There is another reason U.S. military spending is so high, and it’s one that will be exceptionally difficult for Democrats in particular to confront. According to the political scientist Lindsay Cohn, the U.S. military finds itself in a benefits trap. One of the chief ways the U.S. military attracts and retains high-quality personnel is by offering benefits that are more generous than those available elsewhere in the labor market. This recruitment strategy doesn’t work nearly as well in market democracies with more expansive welfare states, where the lure of health care, childcare, education, and retirement benefits just isn’t the same. It is no coincidence that most European nato allies stuck with conscription long after it was phased out in the U.S., and a dire shortage of military manpower has prompted Annegret Kramp-Karrenbauer, German Chancellor Angela Merkel’s heir apparent, to muse about bringing it back.
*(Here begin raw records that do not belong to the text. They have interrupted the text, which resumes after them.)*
import Literature.Probability.Percolation.CornerPercolation
import Literature.Probability.Percolation.HalfPlaneUCatch
import Literature.Probability.Percolation.Chaining
import HarnessLib

/-!
# Stub `stub_local` (crux stmt-CriticalPhenomena-5476 `UniformBoxCrossing`, line `Sketch`,
# v4 microcanonical composition): locality of the two turned crossing events

Worker file. The theorem name, namespace, `open` lines and the statement text are EXACTLY those
registered by the lead's skeleton (`work/UniformBoxCrossing.lean`); helper lemmas are `private`.

For the u-crossing event `U(A, B, m) = embTBCrossing (zDia · - (A + B i)) m (2m)` of the turned
`m × 2m` box at `(A, B)` and the w-crossing event `W(A, B, m) = embRectCrossing (…) (2m) m` of the
turned `2m × m` box (diamond coordinates `col = x₀ - x₁`, `hgt = x₀ + x₁` of `ℤ²`, drawing `zDia`):

* the vertex region of the event is a finite subset of `ℤ²`: since `re (zDia v - (A + B i)) =
  col v - A` and `im (…) = hgt v - B` (`re_zDia_sub_int`, `im_zDia_sub_int`), the real-coordinate
  region `{0 ≤ re ≤ m} × {-2 ≤ im ≤ 2m + 2}` is the integer box
  `{A ≤ col ≤ A + m} × {B - 2 ≤ hgt ≤ B + 2m + 2}`, finite because `v ↦ (col v, hgt v)` is
  injective (`HalfPlaneArm.box_finite`);
* the event is measurable (`HalfPlaneArm.measurableSet_openCrossing_of_finite`);
* its coin-space form `{S | cornerConfig S ∈ event}` is determined by the coins `(v, j)`,
  `j ∈ {0, 1}`, of the vertices `v` of the region: the event only looks at the pairs with both
  endpoints in the region (`HalfPlaneArm.determinedBy_openCrossing_of_finite`), every open pair of
  `cornerConfig S` is a lattice edge `{v, v + e_j}` whose state reads the two bits of its base
  vertex `v` only (`mem_cornerConfig_iff`), and `v` lies in the region.
-/

namespace Summit.CriticalPhenomena.CardyFormulaZ2.Cruxes.UniformBoxCrossing.Microcanonical

open MeasureTheory Complex Literature.Probability.Percolation Literature.Probability.LatticeModels
open Literature.Probability.Percolation.TrackExchange

/-- A site of `ℤ²` is determined by its diamond coordinates `(col, hgt) = (x₀ - x₁, x₀ + x₁)`. -/
private theorem colHgt_injective : Function.Injective fun v : Site 2 => (col v, hgtOf v) := by
  -- adapted from `HalfPlaneArm.diag_injective` (HalfPlaneArmDiagonalInputs.lean)
  intro v w h
  simp only [Prod.mk.injEq, col, hgtOf] at h
  funext i
  fin_cases i
  · show v 0 = w 0
    omega
  · show v 1 = w 1
    omega

/-- A box in the diamond coordinates contains finitely many sites. -/
private theorem diamondBox_finite (A₁ A₂ B₁ B₂ : ℤ) :
    {v : Site 2 | A₁ ≤ col v ∧ col v ≤ A₂ ∧ B₁ ≤ hgtOf v ∧ hgtOf v ≤ B₂}.Finite :=
  HalfPlaneArm.box_finite (X := col) (Y := hgtOf) colHgt_injective A₁ A₂ B₁ B₂

/-- The real-coordinate region of the u-crossing event of the turned `m × 2m` box at `(A, B)` is
the integer box `{A ≤ col ≤ A + m} × {B - 2 ≤ hgt ≤ B + 2m + 2}`. -/
private theorem regionTB_eq (A B : ℤ) (m : ℕ) :
    {v : Site 2 | (zDia v - ((A : ℂ) + (B : ℂ) * I)).re ∈ Set.Icc (0 : ℝ) (m : ℝ) ∧
        (zDia v - ((A : ℂ) + (B : ℂ) * I)).im ∈ Set.Icc (-2 : ℝ) (2 * (m : ℝ) + 2)} =
      {v : Site 2 | A ≤ col v ∧ col v ≤ A + m ∧ B - 2 ≤ hgtOf v ∧ hgtOf v ≤ B + 2 * m + 2} := by
  ext v
  simp only [Set.mem_setOf_eq, Set.mem_Icc, re_zDia_sub_int, im_zDia_sub_int]
  constructor
  · rintro ⟨⟨h1, h2⟩, h3, h4⟩
    refine ⟨?_, ?_, ?_, ?_⟩
    · exact_mod_cast (by linarith : (A : ℝ) ≤ col v)
    · exact_mod_cast (by linarith : (col v : ℝ) ≤ A + m)
    · exact_mod_cast (by linarith : (B : ℝ) - 2 ≤ hgtOf v)
    · exact_mod_cast (by linarith : (hgtOf v : ℝ) ≤ B + 2 * m + 2)
  · rintro ⟨h1, h2, h3, h4⟩
    have h1' : (A : ℝ) ≤ col v := by exact_mod_cast h1
    have h2' : (col v : ℝ) ≤ A + m := by exact_mod_cast h2
    have h3' : (B : ℝ) - 2 ≤ hgtOf v := by exact_mod_cast h3
    have h4' : (hgtOf v : ℝ) ≤ B + 2 * m + 2 := by exact_mod_cast h4
    exact ⟨⟨by linarith, by linarith⟩, by linarith, by linarith⟩

/-- The real-coordinate region of the w-crossing event of the turned `2m × m` box at `(A, B)` is
the integer box `{A - 2 ≤ col ≤ A + 2m + 2} × {B ≤ hgt ≤ B + m}`. -/
private theorem regionLR_eq (A B : ℤ) (m : ℕ) :
    {v : Site 2 | (zDia v - ((A : ℂ) + (B : ℂ) * I)).re ∈ Set.Icc (-2 : ℝ) (2 * (m : ℝ) + 2) ∧
        (zDia v - ((A : ℂ) + (B : ℂ) * I)).im ∈ Set.Icc (0 : ℝ) (m : ℝ)} =
      {v : Site 2 | A - 2 ≤ col v ∧ col v ≤ A + 2 * m + 2 ∧ B ≤ hgtOf v ∧ hgtOf v ≤ B + m} := by
  ext v
  simp only [Set.mem_setOf_eq, Set.mem_Icc, re_zDia_sub_int, im_zDia_sub_int]
  constructor
  · rintro ⟨⟨h1, h2⟩, h3, h4⟩
    refine ⟨?_, ?_, ?_, ?_⟩
    · exact_mod_cast (by linarith : (A : ℝ) - 2 ≤ col v)
    · exact_mod_cast (by linarith : (col v : ℝ) ≤ A + 2 * m + 2)
    · exact_mod_cast (by linarith : (B : ℝ) ≤ hgtOf v)
    · exact_mod_cast (by linarith : (hgtOf v : ℝ) ≤ B + m)
  · rintro ⟨h1, h2, h3, h4⟩
    have h1' : (A : ℝ) - 2 ≤ col v := by exact_mod_cast h1
    have h2' : (col v : ℝ) ≤ A + 2 * m + 2 := by exact_mod_cast h2
    have h3' : (B : ℝ) ≤ hgtOf v := by exact_mod_cast h3
    have h4' : (hgtOf v : ℝ) ≤ B + m := by exact_mod_cast h4
    exact ⟨⟨by linarith, by linarith⟩, by linarith, by linarith⟩

/-- From bond-space to coin-space locality: if an event `E` of bond configurations of `ℤ²` is
determined by the pairs with both endpoints in `R`, then `{S | cornerConfig S ∈ E}` is determined
by the coins and splitting bits of the vertices of `R` — every open pair of `cornerConfig S` is an
edge `{v, v + e_j}` whose state reads the bits `(v, 0)`, `(v, 1)` of its base vertex `v ∈ R` only
(`mem_cornerConfig_iff`). -/
private theorem determinedBy_coin_of_bond {E : Set (BondConfig (Site 2))} {R : Set (Site 2)}
    (hE : DeterminedBy E {e : Sym2 (Site 2) | ∀ x ∈ e, x ∈ R}) :
    DeterminedBy {S : Set (Site 2 × Fin 2) | cornerConfig S ∈ E}
      (R ×ˢ (Set.univ : Set (Fin 2))) := by
  -- adapted from `determinedBy_coinEvent`
  -- (Theorems/CardySelfDualSegmentSegmentOpenStubCrossingProbPolynomial.lean)
  rw [determinedBy_iff] at hE ⊢
  intro S S' hSS'
  -- the two coin sets agree on the bits of the vertices of `R`
  have hcoin : ∀ v ∈ R, ∀ j : Fin 2, ((v, j) ∈ S ↔ (v, j) ∈ S') := by
    intro v hv j
    have hmem : (v, j) ∈ R ×ˢ (Set.univ : Set (Fin 2)) := Set.mk_mem_prod hv (Set.mem_univ _)
    exact ⟨fun h => ((Set.ext_iff.1 hSS' (v, j)).1 ⟨h, hmem⟩).1,
      fun h => ((Set.ext_iff.1 hSS' (v, j)).2 ⟨h, hmem⟩).1⟩
  -- hence the two corner configurations agree on the pairs with both members in `R`
  refine hE (cornerConfig S) (cornerConfig S') ?_
  ext e
  refine and_congr_left fun he => ?_
  rw [mem_cornerConfig_iff, mem_cornerConfig_iff]
  refine exists_congr fun v => or_congr (and_congr_right fun hev => ?_)
    (and_congr_right fun hev => ?_)
  · exact hcoin v (he v (hev ▸ Sym2.mem_mk_left _ _)) 0
  · have hv : v ∈ R := he v (hev ▸ Sym2.mem_mk_left _ _)
    exact iff_congr (hcoin v hv 0) (not_congr (hcoin v hv 1))

/-- **Stub C (provable): locality of the two turned crossing events.** The u-crossing event of
the turned `m × 2m` box at `(A, B)` and the w-crossing event of the turned `2m × m` box are
measurable, their vertex regions (in diamond coordinates `col = x₀ - x₁`, `hgt = x₀ + x₁`) are
finite, and their coin-space forms are determined by the coins of the vertices of the region (an
open crossing inside a finite region only looks at lattice edges with both endpoints in the region,
`HalfPlaneArm.determinedBy_openCrossing_of_finite`, and the edge `{v, v + e_j}` of `cornerConfig S`
reads the two bits of `v` only, `mem_cornerConfig_iff`; cf. `determinedBy_coinEvent` in
`Theorems/CardySelfDualSegmentSegmentOpenStubCrossingProbPolynomial.lean`). -/
theorem stub_local :
    (∀ (A B : ℤ) (m : ℕ),
      {v : Site 2 | A ≤ col v ∧ col v ≤ A + m ∧ B - 2 ≤ hgtOf v ∧ hgtOf v ≤ B + 2 * m + 2}.Finite ∧
      MeasurableSet (embTBCrossing (fun v => zDia v - ((A : ℂ) + (B : ℂ) * I)) m (2 * m)) ∧
      DeterminedBy
        {S : Set (Site 2 × Fin 2) |
          cornerConfig S ∈ embTBCrossing (fun v => zDia v - ((A : ℂ) + (B : ℂ) * I)) m (2 * m)}
        ({v : Site 2 | A ≤ col v ∧ col v ≤ A + m ∧ B - 2 ≤ hgtOf v ∧ hgtOf v ≤ B + 2 * m + 2} ×ˢ
          (Set.univ : Set (Fin 2)))) ∧
    (∀ (A B : ℤ) (m : ℕ),
      {v : Site 2 | A - 2 ≤ col v ∧ col v ≤ A + 2 * m + 2 ∧ B ≤ hgtOf v ∧ hgtOf v ≤ B + m}.Finite ∧
      MeasurableSet (embRectCrossing (fun v => zDia v - ((A : ℂ) + (B : ℂ) * I)) (2 * m) m) ∧
      DeterminedBy
        {S : Set (Site 2 × Fin 2) |
          cornerConfig S ∈ embRectCrossing (fun v => zDia v - ((A : ℂ) + (B : ℂ) * I)) (2 * m) m}
        ({v : Site 2 | A - 2 ≤ col v ∧ col v ≤ A + 2 * m + 2 ∧ B ≤ hgtOf v ∧ hgtOf v ≤ B + m} ×ˢ
          (Set.univ : Set (Fin 2)))) := by
  refine ⟨fun A B m => ?_, fun A B m => ?_⟩
  · have hfin := diamondBox_finite A (A + m) (B - 2) (B + 2 * m + 2)
    dsimp only [embTBCrossing]
    rw [regionTB_eq A B m]
    exact ⟨hfin, HalfPlaneArm.measurableSet_openCrossing_of_finite hfin _ _,
      determinedBy_coin_of_bond (HalfPlaneArm.determinedBy_openCrossing_of_finite hfin _ _)⟩
  · have hfin := diamondBox_finite (A - 2) (A + 2 * m + 2) B (B + m)
    dsimp only [embRectCrossing]
    rw [regionLR_eq A B m]
    exact ⟨hfin, HalfPlaneArm.measurableSet_openCrossing_of_finite hfin _ _,
      determinedBy_coin_of_bond (HalfPlaneArm.determinedBy_openCrossing_of_finite hfin _ _)⟩

end Summit.CriticalPhenomena.CardyFormulaZ2.Cruxes.UniformBoxCrossing.Microcanonical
But in the U.S., where the idea of conscription has been anathema for decades, a relatively generous suite of in-kind benefits has been an essential part of the civil-military contract, and it has contributed to dramatic increases in personnel costs in recent years, which are set to accelerate further. Cut all of the waste, fraud, and abuse you’d like (I’m with you) and you’ll still have to deal with rising health expenditures for U.S. service members and their dependents. Crack down on unscrupulous defense contractors (seriously, please do) and military pension benefits will still grow more difficult to sustain. To contain the Pentagon’s budget without drastically retrenching the U.S. role in the world would mean, at a minimum, sharply reducing future military benefits. Leaving aside the practical implications of doing so for maintaining an all-volunteer force, such a proposal would strike most Americans, who rightly celebrate military service as selfless, as offensive on its face.

Dovish left-wingers have tended to be more vulnerable to charges of being insufficiently concerned about the welfare of service members and veterans than hawkish right-wingers, as galling as that must seem to those in the former camp who see themselves as keeping military personnel out of harm’s way. Insofar as debates over the Pentagon’s budget become debates about military pay and benefits, expect them to become more treacherous for the revitalized left, not less.    

And that is why I suspect that in the event a Democratic president is inaugurated come 2021, a possibility it would be foolish to discount, U.S. military spending will continue its upward drift on her or his watch, and the world will be better for it. I look forward to the commissioning of the U.S.S. Eugene V. Debs.